Contradictory Nature
The irony, according to author Hampton Sides, is that Homma was not a fanatical militarist. Rather, he was a compassionate moderate with a love for all things English. He had a passion for the arts, and was keen on American movies. A sensitive, principled intellectual with pro-Western leanings, he had been schooled in military academies as well as at Oxford. He was friends with Japan's leading writers and artists. Dubbed the "Poet General," he liked to paint and write poetry during battles.

Negligent?
His military strength was his mind. He was considered a brilliant theoretician. His weakness was delegating authority and overseeing the practicalities of his command. Perhaps it was that weakness that allowed his subordinates to brutalize Americans and Filipinos while Homma publicly pronounced that POWs would be treated kindly and fairly. Perhaps he wasnegligent of duty.

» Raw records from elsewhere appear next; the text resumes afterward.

/-!
# STUB A of the shared μ-item — `Stmt.h4AtS` (H.4 at the places of `S`) from (Exact) at `v ∣ p` (D1 custodian, x10b-p1 LEAD g8)

Helper toward the registered stub `stub_h4AtS` of the shared deciding μ-item (`MuInequalityCoherentPairOfPrintCG`,
stmt-BirchSwinnertonDyer-23428; earlier keys 23237 / 23088 / 22642).  The letters `Stmt.poitouTate`, `Stmt.h4AtS`,
`Stmt.exactAtP` are the D1 assembly v3 letters (tree `Cruxes/BeyondCarrierDepthX10b/D1_STUB_A_ASSEMBLY_x10b_p1_g8.lean`,
commit 1bc7e550c580) — `Stmt.h4AtS` carries the `he_red` binder right after clause (1).  The theorem
`h4AtS_of_exactAtP` reduces H.4 at every `v ∈ S` to the two (Exact) clauses at the places `v ∣ p`, by the landed kernel
theorems: `eisensteinTower_exists_forall_isSelfOrthogonalAt_of_not_mem` (v ∤ p, p667675),
`eisensteinTower_isSelfOrthogonalAt_of_mem` (v ∣ p glue, p669585), `eisensteinTower_orthogonal_twistedFil_of_e_eq`
(isotropy, p670038); `h4AtS_of_exactAtP'` also discharges the Poitou–Tate binder by
`InputsPoitouTateSelmer.poitouTate_selmerStructure_duality_conj_holds`.  Bookkeeping toward one stub of one crux;
no summit statement is proved here; BSD is not proved by any of this.
-/

set_option linter.dupNamespace false
set_option autoImplicit false

noncomputable section

open scoped Classical Pointwise ContRepresentation TensorProduct NumberField

open Function NumberField IsDedekindDomain Field
open Literature Literature.NumberTheory.EllipticCurves WeierstrassCurve
open Literature.NumberTheory.GaloisCohomology Literature.NumberTheory.GaloisCohomology.Howard2004
open Literature.NumberTheory.GaloisRepresentations Literature.NumberTheory.GaloisRepresentations.DiscreteGaloisModule
open Literature.NumberTheory.Automorphic
open Literature.NumberTheory.EllipticCurves.ZpExtension (EisensteinLevel)
open Summit.BirchSwinnertonDyer.BirchSwinnertonDyer.Theorems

Denied Knowledge of Atrocities
At the end of the war, war crimes trials were convened in Manila. Homma was tried for crimes including abuses of POWs in the Philippines, atrocities related to the death march and the bombing of Manila after it was declared an open city. Homma accepted moral responsibility as commander — but maintained that he had no knowledge of atrocities until after they had occurred. According to historian Philip Piccigallo, Homma was convicted for the actions of his troops rather than for directly ordering atrocities.

Homma Executed
On April 3, 1946, Lt. General Masaharu Homma was executed. His wife appealed to American general Douglas MacArthur to spare his life; her pleas were denied.

Atrocities in the Philippines
On December 14, 1944, Japanese soldiers forced 150 American prisoners of war at a compound on Palawan into an air-raid shelter. Then they doused them with gasoline and threw in a match.

A Survivor's Story
A few of the Americans, a very few, survived. Army PFC Eugene Nielson was one of the survivors. He later described the atrocity to U.S. intelligence officers:

The trench smelled very strongly of gas. There was an explosion and flames shot throughout the place. Some of the guys were moaning. I realized this was it -- either I had to break for it or die. Luckily I was in the trench closest to the fence. So I jumped and dove through the barbed wire. I fell over the cliff and somehow grabbed hold of a small tree... There were Japanese soldiers down on the beach. I buried myself in a pile of garbage and coconut husks. I kept working my way under until I got fairly covered up... The Japanese were bayoneting [prisoners on the beach]. They shot or stabbed twelve Americans and then dug a shallow grave in the sand and threw them in.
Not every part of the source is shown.